Exercise brief: Please copy the last part of the entries exactly: the line that has "prob_update_one_vL p he]" and every line up to and including the end, nothing more.

-------- Material provided

import Mathlib
import Summits.Ventures.PercRepro2.LeafRowPendantRootSO
import Summits.Ventures.PercRepro2.BHKEvents

/-!
# The open sign `crossA′so` holds when `v` is wired to `a₁` by a sure edge
(blind cell PercRepro2, p5 g32; `proofs/P5-OEDGE.md` §42 (8), S4 §2.4 (s) addendum 19)

Let `e` be an edge with ends `a₁, v`.  With `e` pinned open every event `vL = {a₁ ↔ v}` is sure
(`prob_update_one_inter_vL`, `prob_update_one_vL`), so
`crossA′so(p[e ↦ 1]) = 2·Z·P(Q,oH,bH) − P(Q,oH)·P(Q,bH)`, which is nonnegative by the positive
association of the explored cluster `C(a₂)` given `Q = {a₂ ↮ a₁}` (van den Berg–Häggström–Kahn
1.3, `bhk_same_cluster_events`).  This is the top Bernstein coefficient `B₃` of `crossA′so` along an
`a₁–v` edge — the sign at `G/a₁v` needs no induction — one of the three coefficients of the
a₁-edge induction skeleton (the middle ones are the open part).  Own work; standard axioms.
-/

namespace Summit.Ventures.PercRepro2

open LeafRowPendantRootSO

namespace CrossAPrimeA1V

section Sure

variable {V : Type*} {E : Type*} [Fintype E] [DecidableEq E] {R : Type*} [CommRing R]

omit [Fintype E] [DecidableEq E] in
/-- An open `a₁–v` edge gives `a₁ ↔ v`. -/
lemma openEdge_subset_vL {ends : E → Sym2 V} {e : E} {a₁ v : V} (he : ends e = s(a₁, v)) :
    openEdge e ⊆ connEvent ends a₁ v :=
  fun _ ho => conn_of_openAdj ⟨e, ho, he⟩

/-- With `e = {a₁, v}` pinned open, `vL` can be dropped from every event. -/
lemma prob_update_one_inter_vL (p : E → R) {ends : E → Sym2 V} {e : E} {a₁ v : V}
    (he : ends e = s(a₁, v)) (A X : Set (Config E)) :
    prob (Function.update p e 1) (A ∩ (connEvent ends a₁ v ∩ X)) =
      prob (Function.update p e 1) (A ∩ X) := by
  rw [← prob_update_one_inter_openEdge, ← prob_update_one_inter_openEdge p (A ∩ X)]
  congr 1
  ext ω
  simp only [Set.mem_inter_iff]
  constructor
  · rintro ⟨⟨hA, _, hX⟩, ho⟩; exact ⟨⟨hA, hX⟩, ho⟩
  · rintro ⟨⟨hA, hX⟩, ho⟩; exact ⟨⟨hA, openEdge_subset_vL he ho, hX⟩, ho⟩

/-- With `e = {a₁, v}` pinned open, `π_v = 1`. -/
lemma prob_update_one_vL (p : E → R) {ends : E → Sym2 V} {e : E} {a₁ v : V}
    (he : ends e = s(a₁, v)) : prob (Function.update p e 1) (connEvent ends a₁ v) = 1 := by
  calc prob (Function.update p e 1) (connEvent ends a₁ v)
      = prob (Function.update p e 1) (connEvent ends a₁ v ∩ openEdge e) :=
        (prob_update_one_inter_openEdge p _ e).symm
    _ = prob (Function.update p e 1) (openEdge e) := by
        rw [Set.inter_eq_right.2 (openEdge_subset_vL he)]
    _ = prob (Function.update p e 1) (Set.univ ∩ openEdge e) := by rw [Set.univ_inter]
    _ = prob (Function.update p e 1) Set.univ := prob_update_one_inter_openEdge p Set.univ e
    _ = 1 := prob_univ _

end Sure

section Main

variable {V : Type*} {E : Type*} [Fintype E] [DecidableEq E] [Fintype V] [DecidableEq V]
  {R : Type*} [Field R] [LinearOrder R] [IsStrictOrderedRing R]

omit [Fintype E] [DecidableEq E] [Fintype V] [DecidableEq V] in
/-- `Q` as the complement of `a₂ ↔ a₁`. -/
lemma avoidAll_singleton_eq (ends : E → Sym2 V) (a₁ a₂ : V) :
    avoidAll ends a₂ {a₁} = (connEvent ends a₂ a₁)ᶜ := by
  ext ω
  simp [mem_avoidAll, connEvent]

omit [Fintype E] [DecidableEq E] [Fintype V] [DecidableEq V] in
/-- `{o ∈ C(a₂)}` as a cluster event. -/
lemma clusterInEvent_mem_eq (ends : E → Sym2 V) (a₂ o : V) :
    clusterInEvent ends a₂ {W | o ∈ W} = connEvent ends a₂ o := by
  ext ω
  simp [clusterInEvent, connEvent]

/-- **The positive association of `C(a₂)` given `Q` in `Q`-mass form**:
`P(Q,oH)·P(Q,bH) ≤ P(Q,oH,bH)·P(Q)`. -/
lemma prob_Q_oH_mul_prob_Q_bH_le (p : E → R) (hp : IsProbVec p) (ends : E → Sym2 V)
    (o a₁ a₂ b : V) :
    prob p (avoidAll ends a₂ {a₁} ∩ connEvent ends a₂ o) *
        prob p (avoidAll ends a₂ {a₁} ∩ connEvent ends a₂ b) ≤
      prob p (avoidAll ends a₂ {a₁} ∩ (connEvent ends a₂ o ∩ connEvent ends a₂ b)) *
        prob p (avoidAll ends a₂ {a₁}) := by
  have h := bhk_same_cluster_events p hp ends a₂ a₁ (𝓤 := {W | o ∈ W}) (𝓥 := {W | b ∈ W})
    (fun _ _ hWW' ho => hWW' ho) (fun _ _ hWW' hb => hWW' hb)
  rw [clusterInEvent_mem_eq, clusterInEvent_mem_eq, ← avoidAll_singleton_eq] at h
  rw [Set.inter_comm (avoidAll ends a₂ {a₁}) (connEvent ends a₂ o),
    Set.inter_comm (avoidAll ends a₂ {a₁}) (connEvent ends a₂ b),
    Set.inter_comm (avoidAll ends a₂ {a₁}) (connEvent ends a₂ o ∩ connEvent ends a₂ b)]
  exact h

/-- **The sign at `G/a₁v`**: with the edge `e = {a₁, v}` pinned open, `0 ≤ crossA′so`. -/
theorem crossA'so_nonneg_update_one {p : E → R} (hp : IsProbVec p) {ends : E → Sym2 V} {e : E}
    {o a₁ a₂ v b : V} (he : ends e = s(a₁, v)) :
    0 ≤ crossA'so (Function.update p e 1) ends o a₁ a₂ v b := by
  have hp₁ : IsProbVec (Function.update p e 1) := hp.update e zero_le_one le_rfl
  unfold crossA'so
  rw [prob_update_one_inter_vL p he, prob_update_one_inter_vL p he, prob_update_one_inter_vL p he,
    prob_update_one_vL p he]
  have hPA := prob_Q_oH_mul_prob_Q_bH_le _ hp₁ ends o a₁ a₂ b
  have hD := prob_nonneg hp₁ (avoidAll ends a₂ {a₁} ∩ (connEvent ends a₂ o ∩ connEvent ends a₂ b))
  have hZ := prob_nonneg hp₁ (avoidAll ends a₂ {a₁})
  nlinarith [mul_nonneg hD hZ]

end Main

end CrossAPrimeA1V

end Summit.Ventures.PercRepro2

----------------

Output of the task:
    prob_update_one_vL p he]
  have hPA := prob_Q_oH_mul_prob_Q_bH_le _ hp₁ ends o a₁ a₂ b
  have hD := prob_nonneg hp₁ (avoidAll ends a₂ {a₁} ∩ (connEvent ends a₂ o ∩ connEvent ends a₂ b))
  have hZ := prob_nonneg hp₁ (avoidAll ends a₂ {a₁})
  nlinarith [mul_nonneg hD hZ]

end Main

end CrossAPrimeA1V

end Summit.Ventures.PercRepro2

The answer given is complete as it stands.